Step 1 : Understanding the Question
This question is a statistical problem focused on finding the 'Median' of a specific numerical set. The median represents the exact middle value in an ordered list of data. In this scenario, the data set consists of the first six multiples of the number 5. Because the total number of observations (n = 6) is an even number, the calculation requires an additional step compared to a data set with an odd number of values.
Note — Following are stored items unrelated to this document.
import Mathlib
import Summits.Ventures.HodgeRepro2.T6N5TateTwist
import Summits.Ventures.HodgeRepro2.T6N5Hyp
import Summits.Ventures.HodgeRepro2.T6N5LocalDatum
import Summits.Ventures.HodgeRepro2.T6N5LocalHyp
import Summits.Ventures.HodgeRepro2.T6N5Local
import Summits.Ventures.HodgeRepro2.T6N5LocalCharDatum
import Summits.Ventures.HodgeRepro2.T6N5LocalInertHyp
import Summits.Ventures.HodgeRepro2.T6N5LocalRamHyp
import Summits.Ventures.HodgeRepro2.T6N5LocalInertCompletion
import Summits.Ventures.HodgeRepro2.T6N5LocalRamCompletion
import Summits.Ventures.HodgeRepro2.T6N5LocalInertOnCompletion
import Summits.Ventures.HodgeRepro2.T6N5LocalRamOnCompletion
import Summits.Ventures.HodgeRepro2.T5LocalNormIndex

/-!
# T6N5LocalOnCompletionIndex — Tier 6, M2 sub-step N5 (t6-p8's half): the two assemblies with the norm-index
hypothesis DISCHARGED by p4's local norm index theorem

`T6N5LocalInertOnCompletion.N5Local_main_inert_completion` and `T6N5LocalRamOnCompletion.N5Local_main_ram_completion`
take `hind : [F_v^× : N E_v^×] = 2` as a hypothesis (it enters the datum through `η_v` = p4's `normChar`). p4's
`T5LocalNormIndex.index_normGroup_eq_two` proves it at EVERY finite non-split place from `[L_w : K_v] = 2` and
`σ ≠ 1` alone (inert: the unit-index computation; ramified of any residue characteristic: the Herbrand-quotient
chain). The two corollaries below are the assemblies with `hind` replaced by that theorem: the datum is
`mkInert v w ϖ σ (index_normGroup_eq_two v w σ h2 hσ) T` resp. `mkRam v w hπ σ (index_normGroup_eq_two …) T`.
README §8(d): uses an L-value-free non-vanishing device: NO.
-/

namespace Summit.Ventures.HodgeRepro2.T6.N5LocalOnCompletionIndex

open Summit.Ventures.HodgeRepro2 IsDedekindDomain HeightOneSpectrum
  Summit.Ventures.HodgeRepro2.T6.N5LocalDatum Summit.Ventures.HodgeRepro2.T6.N5LocalCharDatum
  Summit.Ventures.HodgeRepro2.T6.N5Local Summit.Ventures.HodgeRepro2.T6.Hyp
  Summit.Ventures.HodgeRepro2.T6.N5LocalInertCompletion Summit.Ventures.HodgeRepro2.T6.N5LocalRamCompletion
  Summit.Ventures.HodgeRepro2.T6.N5LocalInertOnCompletion Summit.Ventures.HodgeRepro2.T6.N5LocalRamOnCompletion

-- `K`, `L` in `Type` (universe `0`): `CharDatum.E : Type`.
variable {K : Type} [Field K] [NumberField K] (v : HeightOneSpectrum (NumberField.RingOfIntegers K))
  {L : Type} [Field L] [NumberField L] [Algebra K L] (w : HeightOneSpectrum (NumberField.RingOfIntegers L))
  [w.asIdeal.LiesOver v.asIdeal]
  [ContinuousSMul (v.adicCompletion K) (w.adicCompletion L)]
  [IsScalarTower K (v.adicCompletion K) (w.adicCompletion L)]

/-- Theorem N5.T2 at an inert place on Mathlib's completions, with the norm index `[F_v^× : N E_v^×] = 2`
supplied by p4's `index_normGroup_eq_two` (from `[L_w : K_v] = 2` and `σ ≠ 1`). -/
theorem N5Local_main_inert_completion' {ϖ : v.adicCompletionIntegers K} (hϖ : Irreducible ϖ)
    (hϖS : Irreducible (algebraMap (v.adicCompletionIntegers K) (w.adicCompletionIntegers L) ϖ))
    (hf : 2 ≤ (Ideal.span {ϖ}).inertiaDeg'
      (Ideal.span {algebraMap (v.adicCompletionIntegers K) (w.adicCompletionIntegers L) ϖ}))
    (h2 : Module.finrank (v.adicCompletion K) (w.adicCompletion L) = 2)
    (σ : Gal(w.adicCompletion L/v.adicCompletion K)) (hσ : σ ≠ 1) (T : TateSide (w.adicCompletion L)ˣ)
    (hG : GGP2012ex_Prop3_1 (mkInert v w ϖ σ (T5LocalNormIndex.index_normGroup_eq_two v w σ h2 hσ) T))
    (hT : Tate1979_3_2_2_3 T.epsT (fun ξ a => ((ξ a : ℂˣ) : ℂ)) T.tw T.sc T.nrm (fun _ => True))
    (hc : (mkInert v w ϖ σ (T5LocalNormIndex.index_normGroup_eq_two v w σ h2 hσ) T).toCharDatum.Conventions)
    (hψδ : T.ψδ = T.tw T.ψ0 T.t) (ht : T.t ∈ Fsub v w)
    (hηt : ((ηF v w σ (T5LocalNormIndex.index_normGroup_eq_two v w σ h2 hσ) ⟨T.t, ht⟩ : ℂˣ) : ℂ) =
      (-1 : ℂ) ^ (T.d + 1))
    (hin : T.IsInert) (hψ0 : T.IsNormalised T.ψ0)
    (h35 : BFGYYZ2025_Thm3_5
      (mkInert v w ϖ σ (T5LocalNormIndex.index_normGroup_eq_two v w σ h2 hσ) T).toLocalSignDatum)
    (hA1 : ∀ s : ℤˣ, ∃ α : (w.adicCompletion L)ˣ →* ℂˣ,
      (mkInert v w ϖ σ (T5LocalNormIndex.index_normGroup_eq_two v w σ h2 hσ) T).toLocalSignDatum.IsCO α ∧
        T.Theta s α)
    (hW : T.epsdW = 1)
    (hχW : (mkInert v w ϖ σ (T5LocalNormIndex.index_normGroup_eq_two v w σ h2 hσ) T).toLocalSignDatum.IsCS
      T.χW) :
    ∃ ξ : Fin 4 → (w.adicCompletion L)ˣ →* ℂˣ,
      LocalSolution (mkInert v w ϖ σ (T5LocalNormIndex.index_normGroup_eq_two v w σ h2 hσ) T).toLocalSignDatum ξ :=
  N5Local_main_inert_completion v w hϖ hϖS hf h2 σ hσ _ T hG hT hc hψδ ht hηt hin hψ0 h35 hA1 hW hχW

/-- Theorem N5.T2 at a tame ramified place on Mathlib's completions, with the norm index supplied by p4's
`index_normGroup_eq_two`. -/
theorem N5Local_main_ram_completion' (h2 : Module.finrank (v.adicCompletion K) (w.adicCompletion L) = 2)
    {ϖ : v.adicCompletionIntegers K} (hϖ : Irreducible ϖ) {π : w.adicCompletionIntegers L} (hπ : Irreducible π)
    (hram : ¬ Irreducible (algebraMap (v.adicCompletionIntegers K) (w.adicCompletionIntegers L) ϖ))
    (σ : Gal(w.adicCompletion L/v.adicCompletion K)) (hσ : σ ≠ 1) (h2u : IsUnit (2 : v.adicCompletionIntegers K))
    (T : TateSideRam (w.adicCompletion L)ˣ)
    (hT6 : Tate1979_3_2_6_3 (mkRam v w hπ σ (T5LocalNormIndex.index_normGroup_eq_two v w σ h2 hσ) T))
    (hG : GGP2012_Prop5_1_2 (mkRam v w hπ σ (T5LocalNormIndex.index_normGroup_eq_two v w σ h2 hσ) T))
    (hω : (mkRam v w hπ σ (T5LocalNormIndex.index_normGroup_eq_two v w σ h2 hσ) T).IsUnramified
      (T.omega (1 / 2)))
    (hconj : T.IsConjInv T.ψδ)
    (h35 : BFGYYZ2025_Thm3_5
      (mkRam v w hπ σ (T5LocalNormIndex.index_normGroup_eq_two v w σ h2 hσ) T).toLocalSignDatum)
    (hA1 : ∀ s : ℤˣ, ∃ α : (w.adicCompletion L)ˣ →* ℂˣ,
      (mkRam v w hπ σ (T5LocalNormIndex.index_normGroup_eq_two v w σ h2 hσ) T).toLocalSignDatum.IsCO α ∧
        T.Theta s α)
    (hW : T.epsdW = 1)
    (hχW : (mkRam v w hπ σ (T5LocalNormIndex.index_normGroup_eq_two v w σ h2 hσ) T).toLocalSignDatum.IsCS
      T.χW) :
    ∃ ξ : Fin 4 → (w.adicCompletion L)ˣ →* ℂˣ,
      LocalSolution (mkRam v w hπ σ (T5LocalNormIndex.index_normGroup_eq_two v w σ h2 hσ) T).toLocalSignDatum ξ :=
  N5Local_main_ram_completion v w h2 hϖ hπ hram σ hσ h2u _ T hT6 hG hω hconj h35 hA1 hW hχW

end Summit.Ventures.HodgeRepro2.T6.N5LocalOnCompletionIndex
Step 2 : Key Formulas and approach
The approach involves three specific stages: generating the data set, arranging it in ascending order, and applying the median formula for an even number of terms.
Key Formulas:
1. If $n$ is even, $\text{Median} = \frac{\left( \frac{n}{2} \right)^{th} \text{ term} + \left( \frac{n}{2} + 1 \right)^{th} \text{ term}}{2}$
2. $\text{Multiples of } x = \{x \cdot 1, x \cdot 2, x \cdot 3, \dots, x \cdot n\}$
Step 3 : Detailed Explanation
Generating the Set: The first six multiples of 5 are obtained by multiplying 5 by the natural numbers 1 through 6. This gives us the set: $5, 10, 15, 20, 25, 30$.
Analyzing the Count: We observe that there are $n = 6$ terms in the set. Since 6 is an even number, there is no single middle term that divides the set into two equal halves.
Locating Middle Positions: According to the formula for even data sets, we must identify the terms at the position $\frac{6}{2} = 3^{rd}$ and $\frac{6}{2} + 1 = 4^{th}$.
Identifying Terms: In our ordered sequence ($5, 10, 15, 20, 25, 30$), the value at the $3^{rd}$ position is 15, and the value at the $4^{th}$ position is 20.
Calculating the Mean of Middle Terms: The median is the arithmetic average of these two central values: $\text{Median} = \frac{15 + 20}{2} = \frac{35}{2}$. This calculation yields 17.5.
Step 4 : Final Answer
The median of the first six multiples of 5 is 17.5, which is option (B).